# Cruz planning resolution to support arms sales to Israel



## chrisrlink (May 23, 2021)

leave it to ted cruz (R-Texas) to start another shitshow first he and his family go to cancun when hell er texas froze over and now he support genocide of pallistinians by giving Israel guns? ted cruz is obviously the devils advocate in a suit, doesn't give a shit about other ethnic backgrounds (apparently muslims mostly) or his own state

https://www.msn.com/en-us/news/poli...rt-arms-sales-to-israel/ar-AAKikKv?li=BBnb7Kz


----------



## WiiMiiSwitch (May 23, 2021)

chrisrlink said:


> leave it to ted cruz (R-Texas) to start another shitshow first he and his family go to cancun when hell er texas froze over and now he support genocide of pallistinians by giving Israel guns? ted cruz is obviously the devils advocate in a suit
> 
> https://www.msn.com/en-us/news/poli...rt-arms-sales-to-israel/ar-AAKikKv?li=BBnb7Kz


wtf is wrong with him


----------



## Seliph (May 23, 2021)

Ted Cruz more like Ted LOSE


----------



## chrisrlink (May 23, 2021)

Genniva should have ted cruz on notice i willl be laughing in glee if he's charged with anything if this goes very south let alone any other republican who supports the measure and it passes


----------



## Julie_Pilgrim (May 23, 2021)

raise your hand if you're shocked

*crickets chirp*


----------



## Lacius (May 23, 2021)

And this is after Ted Cruz called soldiers in the United States military "emasculated" and "pansies."


----------



## chrisrlink (May 24, 2021)

besides the dems/biden no one has any backbone to even sanction or even break ties with Israel any politically intelligent person can clearly see this is genocide  yes Gaza seems to be a terrorist hotbed but the Israeli army have been killing without discression or bombing gaza without evacuation for years this is Genocide cut and dry


----------



## Xzi (May 24, 2021)

Lacius said:


> And this is after Ted Cruz called soldiers in the United States military "emasculated" and "pansies."

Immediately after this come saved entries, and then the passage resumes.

import Mathlib
import HarnessLib
import Summits.Ventures.LatticeQCDFlow.Scoring.ChainTimeAverage
import Summits.Ventures.LatticeQCDFlow.Scoring.FlowSamplerAutocorrelation

/-!
# The exact flow sampler's time averages have a certified error bar — UNCONDITIONAL:
# `Var[(1/N) Σ_{i<N} f(U_i)] ≤ (2e^{2δ} − 1) Var_π f / N` on `SU(n)^E`

HONEST FRAMING: exact (Metropolis-corrected) sampling algorithms for lattice gauge theory;
figures of merit are autocorrelation/cost numbers at stated couplings and volumes; no
continuum-physics claim.

Venture `LatticeQCDFlow` (cell pub-lqcd), topic `Scoring`; FANOUT row 8 (`s0-cpn-nemc`, GEN-12).
NEW WORK of the cell, not a published result; no definition is introduced.  The composition of
`Scoring/ChainTimeAverage.lean` (the bridge from the kernel-level `autocov` to Mathlib's
`Kernel.trajMeasure` of the simulated chain: `Var[(1/N) Σ f(X_i)] ≤ (2/ε − 1) Var_π f / N` under
Doeblin by `π`) with the tree's exact flow-MCMC theorem `Exactness.flowSampler_exact_doeblin`
(row 30 / lean-2; UNCONDITIONAL via `jacobianFormula_holds`: Doeblin constant `e^{−2δ}` from a
uniform defect `δ` of Lüscher's flow equation).

## Content

* **`flowSampler_variance_timeAverage_le`** — under the hypotheses of
  `Scoring.flowSampler_autocorrelation` (smooth `S`, jointly smooth flow action with uniform defect
  `δ` of Lüscher's equation (4.5) on `[0,1] × SU(n)^E`, `𝓕` integrating `−∂S̃_t`,
  `q = (𝓕_1)_* D[V]`): with the weight `w` of `flowSampler_exact_doeblin` (`w · q = π :=
  𝒵⁻¹e^{−S}D[U]`, `K = indepMH q w` EXACT), the Markov chain `U_0, U_1, …` with kernel `K` started in
  `π` (Mathlib's `Kernel.trajMeasure`) satisfies, for EVERY bounded measurable observable `f` and
  EVERY `N ≥ 1`: `Var[(1/N) Σ_{i<N} f(U_i)] ≤ (2 e^{2δ} − 1) · Var_π f / N`.

Reading (value-free): an approximately trivializing flow with certified defect `δ` delivers, with
no measurement and at every volume at which `δ` holds, an honest error bar on every bounded
observable's time average — the price of exactness is the factor `2e^{2δ} − 1` over independent
sampling.  NOT CLAIMED: any value of `δ` for a concrete flow (theory-1's `TrivializingMaps/*`
quantify its volume / coupling dependence); unbounded observables; the Γ-method estimator.
-/

noncomputable section

namespace Summit.Ventures.LatticeQCDFlow.Scoring

open MeasureTheory ProbabilityTheory Filter Finset Preorder Summit.Ventures.LatticeQCDFlow.Exactness
open Literature.MathematicalPhysics.QuantumFieldTheory
open Literature.MathematicalPhysics.QuantumFieldTheory.Luscher2010
open Summit.Ventures.LatticeQCDFlow.TrivializingMaps
open scoped ENNReal Matrix Matrix.Norms.Frobenius ContDiff

variable {d L n : ℕ} [NeZero L]

/-- **The exact flow sampler's certified error bar — UNCONDITIONAL.**  See the module docstring. -/
theorem flowSampler_variance_timeAverage_le (B : SuBasis n)
    {S : AmbConfig d L n → ℝ} (hS : ContDiff ℝ ∞ S) {F : ℝ → AmbConfig d L n → ℝ}
    (hF : ContDiff ℝ ∞ fun p : ℝ × AmbConfig d L n => F p.1 p.2)
    {Φ : ℝ → GaugeConfig d L (Matrix.specialUnitaryGroup (Fin n) ℂ) →
      GaugeConfig d L (Matrix.specialUnitaryGroup (Fin n) ℂ)}
    (hΦ : IsFlowMap (fun t W => -linkGrad B (F t) W) Φ) {c : ℝ → ℝ} {δ : ℝ}
    (hδ : ∀ t ∈ Set.Icc (0 : ℝ) 1, ∀ U : GaugeConfig d L (Matrix.specialUnitaryGroup (Fin n) ℂ),
      |luscherL B S t (F t) (WilsonFlow.coeConfig U) - S (WilsonFlow.coeConfig U) - c t| ≤ δ)
    (q : Measure (GaugeConfig d L (Matrix.specialUnitaryGroup (Fin n) ℂ))) [IsProbabilityMeasure q]
    (hq : q = Measure.map (Φ 1) (trivialMeasure (Matrix.specialUnitaryGroup (Fin n) ℂ) d L)) :
    ∃ w : GaugeConfig d L (Matrix.specialUnitaryGroup (Fin n) ℂ) → ℝ, ∃ hw : Measurable w,
      (q.withDensity fun U => ENNReal.ofReal (w U)) =
        boltzmannMeasure (fun U : GaugeConfig d L (Matrix.specialUnitaryGroup (Fin n) ℂ) =>
          S (WilsonFlow.coeConfig U)) ∧
      Kernel.Invariant (indepMH q w)
        (boltzmannMeasure fun U : GaugeConfig d L (Matrix.specialUnitaryGroup (Fin n) ℂ) =>
          S (WilsonFlow.coeConfig U)) ∧
      ∀ (f : GaugeConfig d L (Matrix.specialUnitaryGroup (Fin n) ℂ) → ℝ), Measurable f →
        ∀ C : ℝ, (∀ U, |f U| ≤ C) → ∀ N : ℕ, N ≠ 0 →
        let π := boltzmannMeasure fun U : GaugeConfig d L (Matrix.specialUnitaryGroup (Fin n) ℂ) =>
          S (WilsonFlow.coeConfig U)
        haveI : Fact (Measurable w) := ⟨hw⟩
        Var[fun x : ℕ → GaugeConfig d L (Matrix.specialUnitaryGroup (Fin n) ℂ) =>
              (∑ i ∈ Finset.range N, f (x i)) / N;
            Kernel.trajMeasure (X := fun _ : ℕ => GaugeConfig d L (Matrix.specialUnitaryGroup (Fin n) ℂ))
              π (fun m : ℕ => (indepMH q w).comap
                (fun h : (i : ↥(Finset.Iic m)) → GaugeConfig d L (Matrix.specialUnitaryGroup (Fin n) ℂ) =>
                  h ⟨m, Finset.mem_Iic.2 le_rfl⟩) (measurable_pi_apply _))]
          ≤ (2 * Real.exp (2 * δ) - 1) * autocov (indepMH q w) π (fun U => f U - ∫ V, f V ∂π) 0 / N := by
  obtain ⟨w, hw, -, -, hπ, hinv, -, hdoeb⟩ := flowSampler_exact_doeblin B hS hF hΦ hδ q hq
  haveI : Fact (Measurable w) := ⟨hw⟩
  have hS'c : Continuous fun U : GaugeConfig d L (Matrix.specialUnitaryGroup (Fin n) ℂ) =>
      S (WilsonFlow.coeConfig U) := hS.continuous.comp WilsonFlow.continuous_coeConfig
  haveI := isProbabilityMeasure_boltzmannMeasure (d := d) (L := L) hS'c
  have hε0 : 0 < ENNReal.ofReal (Real.exp (-(2 * δ))) := ENNReal.ofReal_pos.2 (Real.exp_pos _)
  refine ⟨w, hw, hπ, hinv, fun f hf C hC N hN => ?_⟩
  have h := variance_timeAverage_le_of_doeblin (κ := indepMH q w) hinv (fun x B hB => hdoeb x hB)
    hε0 hf hC hN
  have h1 : 2 / (ENNReal.ofReal (Real.exp (-(2 * δ)))).toReal - 1 = 2 * Real.exp (2 * δ) - 1 := by
    rw [ENNReal.toReal_ofReal (Real.exp_pos _).le, Real.exp_neg, div_inv_eq_mul]
  rw [h1] at h
  exact h

end Summit.Ventures.LatticeQCDFlow.Scoring

end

Which was a line lifted straight from Kremlin propaganda.  GOP has been fully mask-off for quite some time now.


----------



## JaNDeRPeiCH (May 24, 2021)

Seliph said:


> Ted Cruz more like Ted LOSE



much better this video, i dont like trump but he´s correct to say ted cruz its a pussy and bastard coward


Note: put in 1:30 in the video xd


----------



## smallissue (May 24, 2021)

i don't look at politics
wtf is going on


----------



## yuyuyup (May 24, 2021)

It's a standard arms sale to Israel nothing out of the ordinary, but politics on Israel have certainly evolved in recent history, But I don't know why anyone would be shocked that Cancune Cruze is going for (historically) low-hanging fruit


----------



## Valwinz (May 24, 2021)

chrisrlink said:


> leave it to ted cruz (R-Texas) to start another shitshow first he and his family go to cancun when hell er texas froze over and now he support genocide of pallistinians by giving Israel guns? ted cruz is obviously the devils advocate in a suit, doesn't give a shit about other ethnic backgrounds (apparently muslims mostly) or his own state
> 
> https://www.msn.com/en-us/news/poli...rt-arms-sales-to-israel/ar-AAKikKv?li=BBnb7Kz


you mean like the ones Biden approve?


----------



## Louse (May 24, 2021)

israel

more like
israilin deez nuts


----------



## Valwinz (May 24, 2021)

God Bless Israel


----------



## Xzi (May 24, 2021)

Valwinz said:


> God Bless Israel


New testament god would not approve.


----------



## chrisrlink (May 24, 2021)

Valwinz said:


> God Bless Israel


thiis a very fucked up reverse holocaust you'd think the jewish would learn compassion  for other ethnic groups after WW2


----------



## AncientBoi (May 24, 2021)

tED cRUZ supports Any Stupid thing or person. Truck Fump!


----------



## Valwinz (May 24, 2021)

chrisrlink said:


> thiis a very fucked up reverse holocaust you'd think the jewish would learn compassion  for other ethnic groups after WW2


Look at antisemite


----------



## Julie_Pilgrim (May 24, 2021)

smallissue said:


> i don't look at politics
> wtf is going on


ted cruz supports genocide


----------



## smallissue (May 24, 2021)

Scott_pilgrim said:


> ted cruz supports genocide


that's a bit SUSSY!
*laffs like a fuckin monster owo*


----------



## Valwinz (May 24, 2021)

smallissue said:


> i don't look at politics
> wtf is going on


the Palestine terrorist are mad that Israel shoots back when they shoot


----------



## smallissue (May 24, 2021)

Valwinz said:


> the Palestine terrorist are mad that Israel shoots back when they shoot


is israel a person?? :smug:
*lols and xds u got epic trolled bro*


----------



## chrisrlink (May 24, 2021)

Valwinz said:


> Look at antisemite


well this went far on longer before \Hamas was even founded long before 9/11 it's just been swept under the rug all these years


----------



## Hanafuda (May 25, 2021)

smallissue said:


> is israel a person??



Well, Israel _was_ a person, i.e. Jacob


----------



## Iamapirate (May 29, 2021)

While I don't believe America should fund Israeli defense, I have no issue with Israel taking action against Hamas. Calling this genocide is absurd especially when you consider they were firing hundreds of rockets a night at Israel.


----------